Music Therapy and the Planets’ Consonances

Is This Biomedical Engineering?

Music has been prevalent in different societies and cultures since ancient times. It is an expression of human deeds, identity, wishes, understanding of the world, the culture and norms of each society, as well as interpersonal relations within the family and with the external world. The sounds different musical instruments produce affect human well-being. Moreover, music is also a human need, and, like language, it is another inborn communication means, very close to the basic physiological drives. [1]

Music therapy is a relatively frequent approach to several health problems nowadays, and it has its roots in ancient medicine, as was clearly showed by Liubov Ben-Noun in 2013 [1]. Moreover, music appears to be a truly natural, universal language that crosses all possible communication barriers. From our perspective and considering the physicomathematical foundations, music no doubt exhibits all the necessary ingredients to be readily interpreted as a subject within the bioengineering/biomedical engineering realm. As for the planets … let us leave their possible contribution in abeyance for the reader’s judgment after looking at what history teaches in this respect. Thus, this article intends also to explore the planetary musical links that go back at least to the 17th century. Quite interesting facts arise.

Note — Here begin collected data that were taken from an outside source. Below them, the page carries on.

/-! ### The construction -/

/-- **Case `v₂(m) ≠ 1`: an integer matrix of size `ψ(m)` and order `m`** — the regular representation
of `X mod ∏_{p ∣ m} Φ_{p^{v_p(m)}}` (block sum of the companion matrices of the `Φ_{p^{v_p(m)}}`).
[cite: KuzmanovichPavlichenkov2002, Thm. 2.7 (proof)] -/
theorem exists_matrix_orderOf_eq_of_ne {m : ℕ} (hm : 0 < m) (h2 : m.factorization 2 ≠ 1) :
    ∃ A : _root_.Matrix (Fin (crPsi m)) (Fin (crPsi m)) ℤ, orderOf A = m := by
  obtain ⟨A, hA⟩ := exists_matrix_orderOf_eq_of_monic (cycProd_monic m)
    (AdjoinRoot.root (∏ p ∈ m.primeFactors, cyclotomic (p ^ m.factorization p) ℤ))
  rw [orderOf_root_prod_cyclotomic hm] at hA
  have hdeg : (∏ p ∈ m.primeFactors, cyclotomic (p ^ m.factorization p) ℤ).natDegree = crPsi m := by
    rw [natDegree_cycProd, crPsi_eq_sum_totient_of_ne h2]
  exact ⟨Matrix.reindex (finCongr hdeg) (finCongr hdeg) A, by rw [orderOf_reindex, hA]⟩

/-- **Case `v₂(m) = 1`, `m ≠ 2` (the exception `ψ(2) = 0`): an integer matrix of size `ψ(m)` and
order `m`** — MINUS the matrix for the odd number `m/2` (`ψ(m) = ψ(m/2)`, and `−B` has order
`2 · (m/2) = m`). [cite: KuzmanovichPavlichenkov2002, Thm. 2.7 (proof)] -/
theorem exists_matrix_orderOf_eq_of_eq {m : ℕ} (hm : 0 < m) (h2 : m.factorization 2 = 1)
    (hm2 : m ≠ 2) : ∃ A : _root_.Matrix (Fin (crPsi m)) (Fin (crPsi m)) ℤ, orderOf A = m := by
  -- `m = 2 m'` with `m'` odd, `m' > 1`
  have h2m : 2 ∣ m := Nat.dvd_of_factorization_pos (by rw [h2]; exact one_ne_zero)
  set m' := m / 2 with hm'
  have hmm : m = 2 * m' := (Nat.mul_div_cancel' h2m).symm
  have hm'0 : 0 < m' := Nat.div_pos (Nat.le_of_dvd hm h2m) two_pos
  have hv2 : m'.factorization 2 = 0 := by
    rw [hm', Nat.factorization_div h2m, Finsupp.tsub_apply, h2, Nat.prime_two.factorization_self]
  have hodd : Odd m' := by
    refine Nat.not_even_iff_odd.1 fun hev ↦ ?_
    rcases (Nat.factorization_eq_zero_iff _ _).1 hv2 with h | h | h
    · exact h Nat.prime_two
    · exact h (even_iff_two_dvd.1 hev)
    · exact hm'0.ne' h
  have hcop : Nat.Coprime 2 m' := Nat.coprime_two_left.2 hodd
  have hψ : crPsi m = crPsi m' := by rw [hmm, crPsi_mul_of_coprime hcop, crPsi_two, zero_add]
  -- the matrix for `m'`
  obtain ⟨B, hB⟩ := exists_matrix_orderOf_eq_of_ne hm'0 (by rw [hv2]; exact zero_ne_one)
  -- its size is positive: `m' > 1` has an odd prime factor `p`, `φ(p^{v_p}) ≥ 1`
  have hm'1 : m' ≠ 1 := fun h ↦ hm2 (by rw [hmm, h, mul_one])
  have hpos : 0 < crPsi m' := by
    obtain ⟨p, hp⟩ : m'.primeFactors.Nonempty := by
      rwa [Finset.nonempty_iff_ne_empty, Ne, Nat.primeFactors_eq_empty, not_or, and_iff_right hm'0.ne']
    have hpp := Nat.prime_of_mem_primeFactors hp
    have hne : p ^ m'.factorization p ≠ 2 := fun he ↦ by
      obtain ⟨rfl, hv⟩ := prime_pow_eq_two hpp he
      rw [hv2] at hv
      exact zero_ne_one hv
    exact (Nat.totient_pos.2 (pow_pos hpp.pos _)).trans_le (totient_ordProj_le_crPsi hp hne)
  refine ⟨-(Matrix.reindex (finCongr hψ.symm) (finCongr hψ.symm) B), ?_⟩
  have hB' : orderOf (Matrix.reindex (finCongr hψ.symm) (finCongr hψ.symm) B) = m' := by
    rw [orderOf_reindex, hB]
  rw [orderOf_neg_of_odd (hψ ▸ hpos) hB' hodd, ← hmm]
import Mathlib
import HarnessLib
import Summits.Ventures.LatticeQCDFlow.Exactness.SUNJitteredHMCCertificates
import Summits.Ventures.LatticeQCDFlow.Exactness.JitteredHMCReversible

/-!
# The engine's jittered `SU(N)` HMC for an ARBITRARY label law — continuous trajectory-length jitter included: joint measurability, the kernel, exactness for every law

HONEST FRAMING: exact (Metropolis-corrected) sampling algorithms for lattice gauge theory;
figures of merit are autocorrelation/cost numbers at stated couplings and volumes; no
continuum-physics claim.

Venture `LatticeQCDFlow` (cell pub-lqcd), topic `Exactness`, FANOUT row 9 (eng-latcore, GEN-24; the engine's
`latflow.core.hmc.HMC.trajectory(rng, τ, nstep, tau_jitter = j)`: the trajectory length is drawn as
`τ(1 + j(2u − 1))`, `u ∼ U(0,1)` — an ATOMLESS law on `ℝ` in exact arithmetic).  NEW WORK of the cell over the tree
(GEN-22's `JitteredHMC.lean`: `jitterMap`, `measurable_jitterMap` — joint measurability suffices for ANY label space —,
`jitterHMC`, `jitterHMC_apply`, `jitterHMC_exact`, `isMarkovKernel_jitterHMC`; `SUNJitteredLeapfrogHMC.lean`: the
COUNTABLE-label kernel `sunJitterHMCN`; `SUNMultiStepLeapfrogHMC.lean`: `sunLeapfrogProposalN`,
`involutive_/measurePreserving_sunLeapfrogProposalN`; `SUNJitteredHMCCertificates.lean`: the countable-label engine
kernel `wilsonJitterHMC`; `SUNWilsonForceLaw.lean`).  Nothing is cited as a fact; no number is claimed.

WHY.  Every jitter file of the tree takes the labels on a COUNTABLE set (slice-wise measurability; the code's 53-bit
uniform is such a law).  The idealised `tau_jitter` law is uniform on an interval.  `JitteredHMC.lean` already allows
any label space once `(l, (U, p)) ↦ Ψ_l(U, p)` is JOINTLY measurable; this file proves that joint measurability for
the leapfrog proposal with label-dependent step size, increment and step number, names the kernel, and records
exactness for EVERY probability law of the labels — in particular for every Borel law of the trajectory length.

## Content

* §1 **`measurable_uncurry_sunLeapfrogProposalN`** — for measurable `ε : Lab → ℝ`, `N : Lab → ℕ` and jointly
  measurable `(l, U) ↦ g_l(U)`, the map `(l, (U, p)) ↦ Ψ^{N_l}_{ε_l, g_l}(U, p)` is measurable (drift: continuity of
  `(ε, p) ↦ exp(ε ι p)`; kick: joint measurability of `g`; the label-dependent number of steps: countable union);
  **`measurable_jitterMap_sunLeapfrogProposalN`**.
* §2 **`sunJitterHMCL`** — the jittered `n`-step kernel on `SU(N)^links` for an ARBITRARY measurable label space;
  `sunJitterHMCL_apply` (`K(U, A) = ∫ K_l(U, A) η(dl)`, the frozen-label kernels being the tree's `sunLeapfrogHMCN`);
  **`sunJitterHMCL_invariant`** / `_gibbs` — EXACT FOR EVERY probability law `η`; `isMarkovKernel_sunJitterHMCL`.
* §3 **`wilsonJitterHMCL N d L β nstep η`** — THE ENGINE AS RUN with a general law `η` OF THE TRAJECTORY LENGTH
  (labels `= ℝ`, `nstep` fixed, step `τ'/nstep`, THE ENGINE'S half kick `−(τ'/2nstep)·F`, `F = sunWilsonForceLaw`,
  Metropolis test on `(β/N)·S_W + T`); Markov; **`wilsonJitterHMCL_invariant`** — `wilsonMeasure (β/N)` is invariant
  for EVERY `nstep`, EVERY Borel probability law `η` on `ℝ` (atomless or not); **`wilsonJitterHMCL_apply`**.
* §4 **`smul_le_wilsonJitterHMCL_of_common_minorant`** — if ONE family of measures `W(U, ·)` minorises the frozen-length
  engine kernels for every length in a Borel set `G`, then `η(G) • W(U, ·) ≤ K(U, ·)` for every `U` (the
  instance-ready form of GEN-23's `JitteredHMCCommonMinorant.lean`, proved here for this kernel from `jitterHMC_apply`).

NOT CLAIMED here: convergence (next file, `SUNJitteredHMCAtomless.lean`, with the uniform box minorant of
`SUNLeapfrogHMCUniformMinorant.lean`); any rate; floating point.
-/

noncomputable section

namespace Summit.Ventures.LatticeQCDFlow.Exactness

open MeasureTheory ProbabilityTheory ProbabilityTheory.Kernel Set Metric Function
open Literature.MathematicalPhysics.QuantumFieldTheory
open Literature.MathematicalPhysics.QuantumLattice (fundamentalRep continuous_fundamentalRep)
open scoped ENNReal Matrix Matrix.Norms.Operator NNReal

set_option backward.isDefEq.respectTransparency false

/-! ## §1 Joint measurability of the labelled leapfrog proposal -/

section Measurable

variable {n : Type*} [Fintype n] [DecidableEq n]
variable {E : Type*} [NormedAddCommGroup E] [NormedSpace ℝ E] [MeasurableSpace E] [BorelSpace E]
  [FiniteDimensional ℝ E]
variable (ι : E →ₗ[ℝ] Matrix n n ℂ) (hι : ∀ a, (ι a)ᴴ = -ι a ∧ (ι a).trace = 0)
variable {L : Type*}
variable {Lab : Type*} [MeasurableSpace Lab]
variable {ε : Lab → ℝ} {g : Lab → (L → Matrix.specialUnitaryGroup n ℂ) → L → E} {N : Lab → ℕ}

/-- A jointly measurable two-argument map has measurable slices. -/
theorem measurable_slice_of_uncurry {α β γ : Type*} [MeasurableSpace α] [MeasurableSpace β] [MeasurableSpace γ]
    {f : α → β → γ} (hf : Measurable fun q : α × β => f q.1 q.2) (a : α) : Measurable (f a) :=
  hf.comp measurable_prodMk_left

/-- The labelled kick `(l, (U, p)) ↦ (U, p + g_l(U))` is jointly measurable. -/
theorem measurable_uncurry_kick (hg : Measurable fun q : Lab × (L → Matrix.specialUnitaryGroup n ℂ) => g q.1 q.2) :
    Measurable fun q : Lab × ((L → Matrix.specialUnitaryGroup n ℂ) × (L → E)) => kick (g q.1) q.2 := by
  have h1 : Measurable fun q : Lab × ((L → Matrix.specialUnitaryGroup n ℂ) × (L → E)) => g q.1 q.2.1 :=
    hg.comp (measurable_fst.prodMk (measurable_fst.comp measurable_snd))
  exact (measurable_fst.comp measurable_snd).prodMk ((measurable_snd.comp measurable_snd).add h1)

/-- The labelled drift `(l, (U, p)) ↦ ((exp(ε_l ι p_j) U_j)_j, p)` is jointly measurable. -/
theorem measurable_uncurry_drift (hε : Measurable ε) :
    Measurable fun q : Lab × ((L → Matrix.specialUnitaryGroup n ℂ) × (L → E)) =>
      drift (mulDrift (sunExpDrift (L := L) ι hι (ε q.1))) q.2 := by
  have hexp : Measurable fun q : Lab × ((L → Matrix.specialUnitaryGroup n ℂ) × (L → E)) =>
      sunExpDrift (L := L) ι hι (ε q.1) q.2.2 := by
    refine measurable_pi_lambda _ fun j => ?_
    have hsm : Measurable fun q : Lab × ((L → Matrix.specialUnitaryGroup n ℂ) × (L → E)) => ε q.1 • q.2.2 j :=
      (hε.comp measurable_fst).smul ((measurable_pi_apply j).comp (measurable_snd.comp measurable_snd))
    exact (continuous_suExp ι hι).measurable.comp hsm
  exact (hexp.mul (measurable_fst.comp measurable_snd)).prodMk (measurable_snd.comp measurable_snd)

/-- One labelled leapfrog step `(l, z) ↦ (K_l D_l K_l)(z)` is jointly measurable. -/
theorem measurable_uncurry_sunLeapfrogWord (hε : Measurable ε)
    (hg : Measurable fun q : Lab × (L → Matrix.specialUnitaryGroup n ℂ) => g q.1 q.2) :
    Measurable fun q : Lab × ((L → Matrix.specialUnitaryGroup n ℂ) × (L → E)) =>
      palindromicWord [kick (g q.1)] (drift (mulDrift (sunExpDrift (L := L) ι hι (ε q.1)))) q.2 := by
  have hK := measurable_uncurry_kick (n := n) (E := E) hg
  have hD := measurable_uncurry_drift ι hι (L := L) (Lab := Lab) hε
  have h : (fun q : Lab × ((L → Matrix.specialUnitaryGroup n ℂ) × (L → E)) =>
      palindromicWord [kick (g q.1)] (drift (mulDrift (sunExpDrift (L := L) ι hι (ε q.1)))) q.2) =
      fun q => kick (g q.1) (drift (mulDrift (sunExpDrift (L := L) ι hι (ε q.1))) (kick (g q.1) q.2)) := by
    funext q; rw [palindromicWord_kick_drift, Equiv.Perm.coe_mul, Equiv.Perm.coe_mul]; rfl
  rw [h]
  exact hK.comp (measurable_fst.prodMk (hD.comp (measurable_fst.prodMk hK)))

/-- **THE LABELLED `n`-STEP PROPOSAL `(l, (U, p)) ↦ Ψ^{N_l}_{ε_l, g_l}(U, p)` IS JOINTLY MEASURABLE** for measurable
`ε`, `N` and jointly measurable `g`. -/
theorem measurable_uncurry_sunLeapfrogProposalN (hε : Measurable ε) (hN : Measurable N)
    (hg : Measurable fun q : Lab × (L → Matrix.specialUnitaryGroup n ℂ) => g q.1 q.2) :
    Measurable fun q : Lab × ((L → Matrix.specialUnitaryGroup n ℂ) × (L → E)) =>
      sunLeapfrogProposalN ι hι (ε q.1) (g q.1) (N q.1) q.2 := by
  set W : Lab × ((L → Matrix.specialUnitaryGroup n ℂ) × (L → E)) → Lab × ((L → Matrix.specialUnitaryGroup n ℂ) × (L → E)) :=
    fun q => (q.1, palindromicWord [kick (g q.1)] (drift (mulDrift (sunExpDrift (L := L) ι hι (ε q.1)))) q.2) with hW
  have hWm : Measurable W := measurable_fst.prodMk (measurable_uncurry_sunLeapfrogWord ι hι hε hg)
  have hiter : ∀ (k : ℕ) (q : Lab × ((L → Matrix.specialUnitaryGroup n ℂ) × (L → E))),
      W^[k] q = (q.1, (⇑(palindromicWord [kick (g q.1)] (drift (mulDrift (sunExpDrift (L := L) ι hι (ε q.1))))))^[k] q.2) := by
    intro k; induction k with
    | zero => intro q; rfl
    | succ k ih => intro q; rw [Function.iterate_succ_apply', ih, Function.iterate_succ_apply']
  -- countably many step numbers
  have hF : Measurable fun r : (Lab × ((L → Matrix.specialUnitaryGroup n ℂ) × (L → E))) × ℕ => (W^[r.2] r.1).2 :=
    measurable_from_prod_countable_left fun k => measurable_snd.comp (hWm.iterate k)
  have hcomp : (fun q : Lab × ((L → Matrix.specialUnitaryGroup n ℂ) × (L → E)) =>
      sunLeapfrogProposalN ι hι (ε q.1) (g q.1) (N q.1) q.2) =
      fun q => flip (W^[N q.1] q).2 := by
    funext q
    rw [hiter, sunLeapfrogProposalN, Equiv.Perm.coe_mul, Function.comp_apply, Equiv.Perm.coe_pow]
  rw [hcomp]
  exact measurable_flip.comp (hF.comp (measurable_id.prodMk (hN.comp measurable_fst)))

/-- **… hence the jittered proposal on the enlarged phase space is measurable** (`JitteredHMC.jitterMap`). -/
theorem measurable_jitterMap_sunLeapfrogProposalN (hε : Measurable ε) (hN : Measurable N)
    (hg : Measurable fun q : Lab × (L → Matrix.specialUnitaryGroup n ℂ) => g q.1 q.2) :
    Measurable (jitterMap fun l => ⇑(sunLeapfrogProposalN ι hι (ε l) (g l) (N l))) :=
  measurable_jitterMap (measurable_uncurry_sunLeapfrogProposalN ι hι hε hN hg)

end Measurable

/-! ## §2 The jittered kernel for an arbitrary measurable label space; exact for every law -/

section General

variable {n : Type*} [Fintype n] [DecidableEq n]
variable {E : Type*} [NormedAddCommGroup E] [NormedSpace ℝ E] [MeasurableSpace E] [BorelSpace E]
  [FiniteDimensional ℝ E]
variable (ι : E →ₗ[ℝ] Matrix n n ℂ) (hι : ∀ a, (ι a)ᴴ = -ι a ∧ (ι a).trace = 0)
variable {L : Type*} [Fintype L] (μ : Measure E) (T : (L → E) → ℝ)
variable {Lab : Type*} [MeasurableSpace Lab]
variable {ε : Lab → ℝ} (hε : Measurable ε) {g : Lab → (L → Matrix.specialUnitaryGroup n ℂ) → L → E}
  (hg : Measurable fun q : Lab × (L → Matrix.specialUnitaryGroup n ℂ) => g q.1 q.2)
  (S : (L → Matrix.specialUnitaryGroup n ℂ) → ℝ) {N : Lab → ℕ} (hN : Measurable N) (η : Measure Lab)

/-- **THE JITTERED LEAPFROG HMC KERNEL ON `SU(N)^links` FOR AN ARBITRARY LABEL SPACE** (`trajectory(τ, nstep,
tau_jitter)` with a continuous jitter law included): refresh the momentum `p ∼ Z_T⁻¹e^{−T}·μ^{⊗links}` and an
independent label `l ∼ η`, run `N_l` P-first leapfrog steps of size `ε_l` with increment `g_l`, flip, Metropolis
test on `S + T`, forget `(p, l)`.  (`sunJitterHMCN` is the countable-label case.) -/
def sunJitterHMCL : Kernel (L → Matrix.specialUnitaryGroup n ℂ) (L → Matrix.specialUnitaryGroup n ℂ) :=
  jitterHMC (fun l => ⇑(sunLeapfrogProposalN ι hι (ε l) (g l) (N l)))
    (measurable_jitterMap_sunLeapfrogProposalN ι hι hε hN hg) S T η (sunMomentumLaw μ T)

variable {hε hg S hN η T}

/-- **IT IS THE `η`-MIXTURE OF THE FIXED-STEP KERNELS**: `K(U, A) = ∫ K_l(U, A) η(dl)` with
`K_l = sunLeapfrogHMCN ι hι ε_l μ T (g_l) S N_l` (the tree's fixed-step kernel; `g_l` is measurable as a slice). -/
theorem sunJitterHMCL_apply [SFinite η] (hT : Measurable T) (hS : Measurable S)
    (U : L → Matrix.specialUnitaryGroup n ℂ) {A : Set (L → Matrix.specialUnitaryGroup n ℂ)} (hA : MeasurableSet A) :
    sunJitterHMCL ι hι μ T hε hg S hN η U A =
      ∫⁻ l, sunLeapfrogHMCN ι hι (ε l) μ T (measurable_slice_of_uncurry hg l) S (N l) U A ∂η := by
  haveI : SFinite (sunMomentumLaw (L := L) μ T) := by unfold sunMomentumLaw sunMomentumWeight; infer_instance
  rw [sunJitterHMCL, jitterHMC_apply _ _ η _ hS hT U hA]
  rfl

/-- The jittered kernel is Markov for every probability law `η` (and `Z_T < ∞`). -/
theorem isMarkovKernel_sunJitterHMCL [μ.IsAddHaarMeasure] [IsProbabilityMeasure η] (hT : Measurable T)
    (hZ : sunMomentumWeight (L := L) μ T univ ≠ ⊤) (hS : Measurable S) :
    IsMarkovKernel (sunJitterHMCL ι hι μ T hε hg S hN η) := by
  haveI := isProbabilityMeasure_sunMomentumLaw (L := L) μ T hT hZ
  unfold sunJitterHMCL
  exact isMarkovKernel_jitterHMC _ _ η _ hS hT

/-- **EXACT FOR EVERY LABEL LAW** — countable or not: the jittered kernel leaves `e^{−S}·Haar^{⊗links}` invariant for
every probability law `η` on ANY measurable label space, every measurable step assignment `ε`, every jointly
measurable increments `g`, every measurable step numbers `N`, every measurable `S`, every measurable `T` with
`Z_T < ∞`. -/
theorem sunJitterHMCL_invariant [μ.IsAddHaarMeasure] [IsProbabilityMeasure η] (hT : Measurable T)
    (hZ : sunMomentumWeight (L := L) μ T univ ≠ ⊤) (hS : Measurable S) :
    Invariant (sunJitterHMCL ι hι μ T hε hg S hN η)
      ((Measure.pi fun _ : L => haarProbability (Matrix.specialUnitaryGroup n ℂ)).withDensity
        fun u => ENNReal.ofReal (Real.exp (-S u))) :=
  jitterHMC_exact (vol := Measure.pi fun _ : L => haarProbability (Matrix.specialUnitaryGroup n ℂ))
    (volP := Measure.pi fun _ : L => μ) η hS hT (fun l => involutive_sunLeapfrogProposalN ι hι (ε l) (g l) (N l))
    (fun l => measurePreserving_sunLeapfrogProposalN ι hι (ε l) (N l) μ (measurable_slice_of_uncurry hg l))
    (sunMomentumWeight_univ_ne_zero μ T hT) hZ

/-- **… hence the Gibbs law `gibbsProbability Haar^{⊗links} e^{−S}` is invariant**, for every label law. -/
theorem sunJitterHMCL_invariant_gibbs [μ.IsAddHaarMeasure] [IsProbabilityMeasure η] (hT : Measurable T)
    (hZ : sunMomentumWeight (L := L) μ T univ ≠ ⊤) (hS : Measurable S) :
    Invariant (sunJitterHMCL ι hι μ T hε hg S hN η)
      (gibbsProbability (Measure.pi fun _ : L => haarProbability (Matrix.specialUnitaryGroup n ℂ))
        fun u => Real.exp (-S u)) :=
  invariant_gibbsProbability (sunJitterHMCL_invariant ι hι μ hT hZ hS)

Johannes Kepler (1571–1630)

In Harmonices Mundi (The Harmony of the World, 1619), Kepler discusses harmony and congruence in geometrical forms and physical phenomena. In the final section, he gives an account of his famous and transcendental Third Law of Planetary Motion. In his day, true science was mixed with religion, mysticism, and philosophy, including unfounded concepts and beliefs.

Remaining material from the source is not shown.